To cover baseload as well isn't just a question of storage. First you would
need to _more than triple_ that amount of solar generating capacity. You'd
need enough to satisfy not just the differential between the baseload and peak
but the entire peak demand -- while charging the energy storage for nighttime
use on top of that, including the conversion losses in both directions.

Only then do you add the cost of storage, which currently isn't economical. It
may become so in the future, or it may not, but that's ten or twenty years in
any event before we can even start constructing it, much less finish. And
there is a non-trivial chance that economical storage technology never
materializes.

> About cracks in solar panels - those are:

> 1\. Mostly localized (i.e. not a dust storm and such)

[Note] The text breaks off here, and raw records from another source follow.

import Summits.BirchSwinnertonDyer.BirchSwinnertonDyer.Theorems.GenusKolyvaginAtTwoShaCorestrictionQuadratic
import Summits.BirchSwinnertonDyer.BirchSwinnertonDyer.Theorems.GenusKolyvaginAtTwoGenusDeepSupplyAtTwoNegDiscNarrowKFourCellShaStructure
import HarnessLib

/-!
# Route `GenusKolyvaginAtTwo` — THE K₄/K₄⁺ CONSISTENCY LAW `#Ш(E/K)[2^∞] = #Ш(E/ℚ)[2^∞]` WITHOUT CASSELS–TATE ADJOINTNESS,
# and the common one-block structure `Ш(E_K/K)[2^∞] ≃ Ш(E/ℚ)[2^∞] ≃ (ℤ/2^e)²` on cells with a capitulating class

Seat `bsd-line-gk2-p4` g29 (cell `bsd-f1-sign2`), WIDTH-5 attach on route `GenusKolyvaginAtTwo` rev 59; sequel of the lineage's
`…ShaCardDvdPowAtTwoPosTDefectOneBitLaw{,Exact,Kernel}` (g27: p767735 / p767964 / p768230) and `…ShaCorestrictionQuadratic` (g28: p771202,
`corBaseChange_mem_sha` — the cor binders discharged).  THEOREMS ONLY (no definition, no named fact, no `sorry`); standard axioms.
**BSD is NOT proved by this file; K4Neg / K4Pos / 23491 / 25504 are NOT proved; no item is closed.**

WHAT.  g28 left the ★ consistency law `ShaCores.natCard_shaPrimary_eq_natCard_shaPrimary_rat_of_adjoint_of_kramerClass_mem_of_frame`
(`#Ш(E/K)[2^∞] = #Ш(E/ℚ)[2^∞]` on a one-block cell of the pair-sandwich frame where a non-zero `2`-primary class of `Ш(E/ℚ)` capitulates
in `K` — the K₄ / K₄⁺ cells of cruxes 23491 / 25504) conditional on ONE named print fact, `casselsTate_pairing_resCor` (Fisher 2003
Prop. 2.16: `res`/`cor` adjoint for the Cassels–Tate pairing; `hRC`).  Here `hRC` is REMOVED.  Write `X = Ш(E_K/K)[2^∞]`, `Y = Ш(E/ℚ)[2^∞]`.
* §1 `natCard_le_two_mul_natCard_map_shaRestriction_of_frame` — on the frame (`[K:ℚ] = 2`, `τ ≠ 1`, `E(K)[2] = 0`, `rank E(K) ≤ 1`,
  `y ∈ E(K)` with `τy + y` torsion and `2^(M+1) ∤ y`) EVERY finite subgroup `S ≤ Ш(E/ℚ)` has `#S ≤ 2 · #res(S)`: the kernel of
  `res : H¹(ℚ, E) → H¹(K, E_K)` has at most one non-zero class (g27 `OneBit.eq_of_resBaseChange_eq_zero_of_frame`, UNCONDITIONAL).
  Hence `#Y ≤ 2 · #X` (`natCard_shaPrimary_rat_le_two_mul_natCard_shaPrimary_of_frame`) and `#Ш(E/ℚ)[2] ≤ 2 · #Ш(E_K/K)[2]`.
* §2 ★ `natCard_shaPrimary_eq_natCard_shaPrimary_rat_of_kramerClass_mem_of_frame` — **`#Ш(E/K)[2^∞] = #Ш(E/ℚ)[2^∞]`, `hRC`-FREE**:
  `#Y ≤ 2·#X` (§1) and `2·#X ≤ #X[2]·#Y = 4·#Y` (g27 `OneBit.two_mul_natCard_shaPrimary_le_of_kramerClass_mem`, cor binders by g28) with
  `#X = 4^t`, `#Y = 4^a` (Cassels–Tate over `K` and over `ℚ`, tree theorems) force `a ≤ t ≤ a` by PARITY of the exponents
  (`4^a ≤ 2·4^t ⟹ a ≤ t`, `2·4^t ≤ 4·4^a ⟹ t ≤ a`).  Fisher 2.16 gave `#Y ≤ #X`; the factor `2` it saved is invisible to powers of `4`.
* §3 `exists_addEquiv_shaPrimary_prod_of_kramerClass_mem_of_frame` — on the same cells BOTH groups are ONE Kolyvagin–McCallum block of
  the SAME size: `∃ e ≥ 1`, `X ≃ ℤ/2^e × ℤ/2^e`, `Y ≃ ℤ/2^e × ℤ/2^e`, `#X = #Y = 4^e`, and `#Ш(E/ℚ)[2] = 4`
  (hyperbolicity of both `2`-primary parts + `#X[2] = 4` + §1 on the `2`-torsion + §2).
* (sequel `…ShaConsistencyLawFreeCurrency`) currency lemmas for the pen's Kolyvagin-free restatement of K₄/K₄⁺ (LEAD-BRIEF-g23-ADDENDUM
  B.3): `2^m · Ш(E/ℚ)[2^∞] = 0 ↔ 2^m · Ш(E_K/K)[2^∞] = 0` and a class of order `2^e` in `Ш(E/ℚ)[2^∞]` with `#Ш(E_K/K)[2^∞] = 4^e`.
What is NOT bypassed: the case-A law `#X = 4·#Y` (no capitulation; LINE 24's K₄⁼² cell, `…OneBitLawExact` §3) still needs `hRC` — there
the parity argument leaves `#X/#Y ∈ {1, 4}` undecided.

References: [Kramer1981] Thm. 1, Prop. 7, Thm. 2; [Cassels1962ArithmeticIV] §1; [Wall1963QuadraticFormsFiniteGroups] Lemma 7;
[SilvermanAEC2009] Thm. X.4.14; [GrossLMS1991] §5 Prop. 5.3; [McCallumLMS1991] §5; [SerreGaloisCohomology1997] I §2.4 Prop. 9.
-/

set_option autoImplicit false
set_option linter.dupNamespace false -- `Summit.<P>.<Sub>` repeats `BirchSwinnertonDyer` (D-0017)

noncomputable section

open scoped Classical

namespace Summit.BirchSwinnertonDyer.BirchSwinnertonDyer.Theorems.GenusExact.ShaCores

open WeierstrassCurve NumberField IsDedekindDomain Field AddSubgroup Literature.NumberTheory.EllipticCurves
  Literature.NumberTheory.GaloisRepresentations
open Summit.BirchSwinnertonDyer.BirchSwinnertonDyer.Theorems.GenusExact.PlusDescent
open Summit.BirchSwinnertonDyer.BirchSwinnertonDyer.Theorems.GenusExact.PlusDescent.OneBit
open Summit.BirchSwinnertonDyer.BirchSwinnertonDyer.Theorems.GenusSupplyNarrow (KFourCell.exists_addEquiv_zmod_prod_zmod_of_natCard_torsionBy_two_eq_four)

variable (W : WeierstrassCurve ℚ) [W.IsElliptic] (K : Type) [Field K] [NumberField K]

/-! ## §0 Two counting helpers -/

/-- Powers of `4` compare up to a factor `2`: `4^a ≤ 2·4^t ⟹ a ≤ t` (parity of the exponent of `2`). [folklore] -/
theorem le_of_pow_four_le_two_mul_pow_four {a t : ℕ} (h : 2 ^ (2 * a) ≤ 2 * 2 ^ (2 * t)) : a ≤ t := by
  have h' : 2 ^ (2 * a) ≤ 2 ^ (2 * t + 1) := by rw [pow_succ']; exact h
  have := (Nat.pow_le_pow_iff_right (by norm_num)).mp h'
  omega

/-- A non-zero element of `2`-power order has a non-zero multiple killed by `2`. [folklore] -/
theorem exists_nsmul_ne_zero_two_nsmul_eq_zero {G : Type*} [AddCommGroup G] {g : G} (hg : g ≠ 0) {k : ℕ} (hk : 2 ^ k • g = 0) :
    ∃ j : ℕ, 2 ^ j • g ≠ 0 ∧ 2 • (2 ^ j • g) = 0 := by
  classical
  have hex : ∃ n : ℕ, 2 ^ n • g = 0 := ⟨k, hk⟩
  set n := Nat.find hex with hn
  have hn0 : 2 ^ n • g = 0 := Nat.find_spec hex
  have hnpos : 0 < n := by
    by_contra h0
    have : n = 0 := by omega
    rw [this, pow_zero, one_smul] at hn0
    exact hg hn0
  refine ⟨n - 1, fun h ↦ ?_, ?_⟩
  · have := Nat.find_min hex (m := n - 1) (by omega)
    exact this h
  · rw [← mul_nsmul', ← pow_succ', Nat.sub_add_cancel hnpos, hn0]

/-! ## §1 `#S ≤ 2 · #res(S)` for every finite subgroup of `Ш(E/ℚ)`, on the frame (unconditional) -/

section Frame

/-- **`#S ≤ 2 · #res(S)` for every finite subgroup `S ≤ Ш(E/ℚ)`** on the pair-sandwich frame (`[K:ℚ] = 2`, `τ ≠ 1`, `E(K)[2] = 0`,
`rank E(K) ≤ 1`, `y ∈ E(K)` with `τy + y` torsion and `2^(M+1) ∤ y`): the kernel of `res : H¹(ℚ, E) → H¹(K, E_K)` has at most ONE
non-zero class (g27 `OneBit.eq_of_resBaseChange_eq_zero_of_frame` — Kummer theory on the frame, unconditional), so `#ker(res|_S) ≤ 2`
and `#S = #ker · #res(S)`. [cite: Kramer1981, Thm. 1, Prop. 7] [cite: GrossLMS1991, §5 Prop. 5.3] [cite: SerreGaloisCohomology1997, I §2.4 Prop. 9] -/
theorem natCard_le_two_mul_natCard_map_shaRestriction_of_frame (h2 : Module.finrank ℚ K = 2) {τ : K ≃ₐ[ℚ] K} (hτ : τ ≠ 1)
    (h2tors : ∀ P : (W.baseChange K).toAffine.Point, (2 : ℤ) • P = 0 → P = 0)
    (hrk : (W.baseChange K).mordellWeilRank ≤ 1)
    (y : (W.baseChange K).toAffine.Point) (M : ℕ)
    (hndiv : ∀ Q : (W.baseChange K).toAffine.Point, ((2 ^ (M + 1) : ℕ) : ℤ) • Q ≠ y)
    (hanti : IsOfFinAddOrder (Affine.Point.map (W' := W) (τ : K →ₐ[ℚ] K) y + y))
    (S : AddSubgroup ↥W.sha) [Finite S] :
    Nat.card S ≤ 2 * Nat.card (S.map (shaRestriction W K)) := by
  have hsplit := natCard_eq_natCard_ker_mul_natCard_map S (shaRestriction W K)
  haveI : Finite ((shaRestriction W K).comp S.subtype).ker := inferInstance
  have hker : Nat.card ((shaRestriction W K).comp S.subtype).ker ≤ 2 := by
    refine natCard_le_two_of_forall_eq fun a b ha hb ↦ ?_
    have ha' : (((a : S) : ↥W.sha) : W.galH1) ≠ 0 := fun h ↦ ha (Subtype.ext (Subtype.ext (Subtype.ext h)))
    have hb' : (((b : S) : ↥W.sha) : W.galH1) ≠ 0 := fun h ↦ hb (Subtype.ext (Subtype.ext (Subtype.ext h)))
    have hra : resBaseChange W K (((a : S) : ↥W.sha) : W.galH1) = 0 := by
      have h := (AddMonoidHom.mem_ker).mp a.2
      rw [AddMonoidHom.comp_apply, AddSubgroup.coe_subtype] at h
      rw [← coe_shaRestriction_apply, h]; rfl
    have hrb : resBaseChange W K (((b : S) : ↥W.sha) : W.galH1) = 0 := by
      have h := (AddMonoidHom.mem_ker).mp b.2
      rw [AddMonoidHom.comp_apply, AddSubgroup.coe_subtype] at h
      rw [← coe_shaRestriction_apply, h]; rfl
    exact Subtype.ext (Subtype.ext (Subtype.ext
      (eq_of_resBaseChange_eq_zero_of_frame W K h2 hτ h2tors hrk y M hndiv hanti ha' hb' hra hrb)))
  calc Nat.card S = Nat.card ((shaRestriction W K).comp S.subtype).ker * Nat.card (S.map (shaRestriction W K)) := hsplit
    _ ≤ 2 * Nat.card (S.map (shaRestriction W K)) := Nat.mul_le_mul_right _ hker

/-- **`#Ш(E/ℚ)[2^∞] ≤ 2 · #Ш(E_K/K)[2^∞]`** on the frame (both `2`-primary parts finite): `res` maps `Y` into `X` with `#ker ≤ 2`.
UNCONDITIONAL — this replaces the bound `#Y ≤ #X` that `…OneBitLawKernel` §2 drew from Cassels–Tate `res`/`cor` adjointness.
[cite: Kramer1981, Thm. 1, Prop. 7] [cite: GrossLMS1991, §5 Prop. 5.3] -/
theorem natCard_shaPrimary_rat_le_two_mul_natCard_shaPrimary_of_frame (h2 : Module.finrank ℚ K = 2) {τ : K ≃ₐ[ℚ] K} (hτ : τ ≠ 1)
    (h2tors : ∀ P : (W.baseChange K).toAffine.Point, (2 : ℤ) • P = 0 → P = 0)
    (hrk : (W.baseChange K).mordellWeilRank ≤ 1)
    (y : (W.baseChange K).toAffine.Point) (M : ℕ)
    (hndiv : ∀ Q : (W.baseChange K).toAffine.Point, ((2 ^ (M + 1) : ℕ) : ℤ) • Q ≠ y)
    (hanti : IsOfFinAddOrder (Affine.Point.map (W' := W) (τ : K →ₐ[ℚ] K) y + y))
    [Finite (AddCommGroup.primaryComponent (↥W.sha) 2)] [Finite (AddCommGroup.primaryComponent (↥(W.baseChange K).sha) 2)] :
    Nat.card (AddCommGroup.primaryComponent (↥W.sha) 2) ≤ 2 * Nat.card (AddCommGroup.primaryComponent (↥(W.baseChange K).sha) 2) := by
  set Y : AddSubgroup ↥W.sha := AddCommGroup.primaryComponent (↥W.sha) 2 with hY
  set X : AddSubgroup ↥(W.baseChange K).sha := AddCommGroup.primaryComponent (↥(W.baseChange K).sha) 2 with hX
  have hle : Y.map (shaRestriction W K) ≤ X := by
    rintro _ ⟨z, hz, rfl⟩
    obtain ⟨k, hk⟩ := (AddCommGroup.mem_primaryComponent).mp hz
    exact (AddCommGroup.mem_primaryComponent).mpr ⟨k, by rw [← map_nsmul, hk, map_zero]⟩
  calc Nat.card Y ≤ 2 * Nat.card (Y.map (shaRestriction W K)) :=
        natCard_le_two_mul_natCard_map_shaRestriction_of_frame W K h2 hτ h2tors hrk y M hndiv hanti Y
    _ ≤ 2 * Nat.card X := Nat.mul_le_mul_left 2 (AddSubgroup.card_le_of_le hle)

/-- **`#Ш(E/ℚ)[2] ≤ 2 · #Ш(E_K/K)[2]`** on the frame (when `Ш(E_K/K)[2]` is finite): `res` maps `2`-torsion to `2`-torsion with
`#ker ≤ 2`. UNCONDITIONAL. [cite: Kramer1981, Thm. 1, Prop. 7] -/
theorem natCard_shaTorsionBy_two_rat_le_two_mul_of_frame (h2 : Module.finrank ℚ K = 2) {τ : K ≃ₐ[ℚ] K} (hτ : τ ≠ 1)
    (h2tors : ∀ P : (W.baseChange K).toAffine.Point, (2 : ℤ) • P = 0 → P = 0)
    (hrk : (W.baseChange K).mordellWeilRank ≤ 1)
    (y : (W.baseChange K).toAffine.Point) (M : ℕ)
    (hndiv : ∀ Q : (W.baseChange K).toAffine.Point, ((2 ^ (M + 1) : ℕ) : ℤ) • Q ≠ y)
    (hanti : IsOfFinAddOrder (Affine.Point.map (W' := W) (τ : K →ₐ[ℚ] K) y + y))
    [Finite (AddSubgroup.torsionBy (↥W.sha) ((2 : ℕ) : ℤ))] [Finite (AddSubgroup.torsionBy (↥(W.baseChange K).sha) ((2 : ℕ) : ℤ))] :
    Nat.card (AddSubgroup.torsionBy (↥W.sha) ((2 : ℕ) : ℤ)) ≤ 2 * Nat.card (AddSubgroup.torsionBy (↥(W.baseChange K).sha) ((2 : ℕ) : ℤ)) := by
  set TY : AddSubgroup ↥W.sha := AddSubgroup.torsionBy (↥W.sha) ((2 : ℕ) : ℤ) with hTY
  set TX : AddSubgroup ↥(W.baseChange K).sha := AddSubgroup.torsionBy (↥(W.baseChange K).sha) ((2 : ℕ) : ℤ) with hTX
  have hle : TY.map (shaRestriction W K) ≤ TX := by
    rintro _ ⟨z, hz, rfl⟩
    exact AddSubgroup.torsionBy.nsmul_iff.mpr (by rw [← map_nsmul, AddSubgroup.torsionBy.nsmul_iff.mp hz, map_zero])
  calc Nat.card TY ≤ 2 * Nat.card (TY.map (shaRestriction W K)) :=
        natCard_le_two_mul_natCard_map_shaRestriction_of_frame W K h2 hτ h2tors hrk y M hndiv hanti TY
    _ ≤ 2 * Nat.card TX := Nat.mul_le_mul_left 2 (AddSubgroup.card_le_of_le hle)
import Literature.Analysis.Fourier.BoasKacSmooth
import Mathlib.Analysis.Fourier.PoissonSummation
import HarnessLib

/-!
# Boas–Kac (Kreĭn) factorisation of a positive definite function of compact support, I: the lattice

**Theorem** (Boas–Kac 1945, Thm 1; Kreĭn 1940; the form proved in `BoasKacNonneg.lean`).  A smooth
`k : ℝ → ℂ` with `tsupport k ⊆ [-2a, 2a]` whose Fourier transform is pointwise a nonnegative real,
`𝓕 k ξ ≥ 0`, is ONE autocorrelation `f ⋆ f̃` of a smooth `f` with `tsupport f ⊆ [-a, a]`.

The tree already proves (files `BoasKacFourierSide.lean`, `BoasKacSmooth.lean`) that finite SUMS of
autocorrelations are autocorrelations, by discretisation on the lattice `hℤ`, the Fejér–Riesz theorem
and a weak limit.  The present two files run the same pipeline with ONE new front end, proved here:
with `k_s = k(· - 2a)` (supported in `[0, 4a]`), mesh `h = 4a/(2n+2)` (so `(n+1)h = 2a`) and the sample
polynomial `P(z) = Σ_{j ≤ 2n+2} k_s(jh) z^j` (`LatticeStep.samplePoly`), for `z = e^{-2πihξ}`

  `conj z^{n+1} · P(z) = Σ_{m ∈ ℤ} k(mh) e^{-2πi m h ξ} = (1/h) Σ_{m ∈ ℤ} 𝓕 k (ξ + m/h) ≥ 0`

by POISSON SUMMATION (Mathlib `SchwartzMap.tsum_eq_tsum_fourier`) applied to the Schwartz function
`x ↦ k(hx) e^{-2πi x hξ}`, whose Fourier transform at `η` is `(1/h) 𝓕 k (ξ + η/h)`
(`fourier_dilate_modulate`).  Hence the Fejér–Riesz theorem (`FejerRiesz.exists_eq_mul_conjReverse`)
factors `(1/h) P = q · conjReverse (n+1) q` (`exists_factor`), and the lattice step function
`f_n = latticeStep h q` (`LatticeStep.latticeStep`) satisfies EXACTLY
`‖𝓕 f_n ξ‖² = (1/h) conj(c_h(ξ)) · conj z^{n+1} · 𝓕 S_n(ξ)` (`S_n` the step function of the samples of
`k_s`, `c_h(ξ) = ∫₀ʰ e^{-2πiyξ}dy`; `ofReal_norm_sq_fourier_latticeStep`) and `‖f_n‖₂² = Re k(0)`
(`integral_norm_sq_latticeStep_factor`), whence `‖𝓕 f_n ξ‖² → Re 𝓕 k ξ`
(`tendsto_norm_sq_fourier_latticeStep_factor`: `c_h/h → 1`, `conj z^{n+1} = e^{2πi·2aξ}` and
`𝓕 S_n → 𝓕 k_s = e^{-2πi·2aξ} 𝓕 k` by the tree's `BoasKac.tendsto_fourier_sampleStep`).
The weak limit and the smooth representative are taken in `BoasKacNonneg.lean`.

## References

* R. P. Boas, M. Kac, *Inequalities for Fourier transforms of positive functions*, Duke Math. J. 12
  (1945), Thm 1. [cite: BoasKac1945, Thm 1]
* M. G. Kreĭn, *Sur le problème du prolongement des fonctions hermitiennes positives et continues*,
  Doklady 26 (1940), 17–22.
-/

noncomputable section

Not really. In many cases it _is_ a dust storm, or hail, or a tornado or
hurricane or some other weather event.

In other cases it's just time. You have a million panels and every year some
percentage of them get cracked by wildlife or tree branches or weather or
rogue humans. The damage accumulates.

This is actually a significant issue for solar farms when they reach end of
life. What happens then? Just abandoning them in situ would be a serious
environmental problem, but the incentive to file for bankruptcy and do exactly
that would exist once enough of them are damaged that the cleanup cost exceeds
the value of the remaining panels.

> 2\. Doesn't produce a chain reaction - if a few panels are beginning to
> crack, you would isolate them and inspect the rest. Even if they've
> completely cracked it's not that bad.

It's potentially worse than that, because solar installations tend to be more
distributed and have less oversight, so instead of one big problem you have a
million cumulative little problems. Which is actually harder to solve because
a million little leaks are harder to plug than one big one, and you're adding
coordination and distribution problems on top of the engineering problems.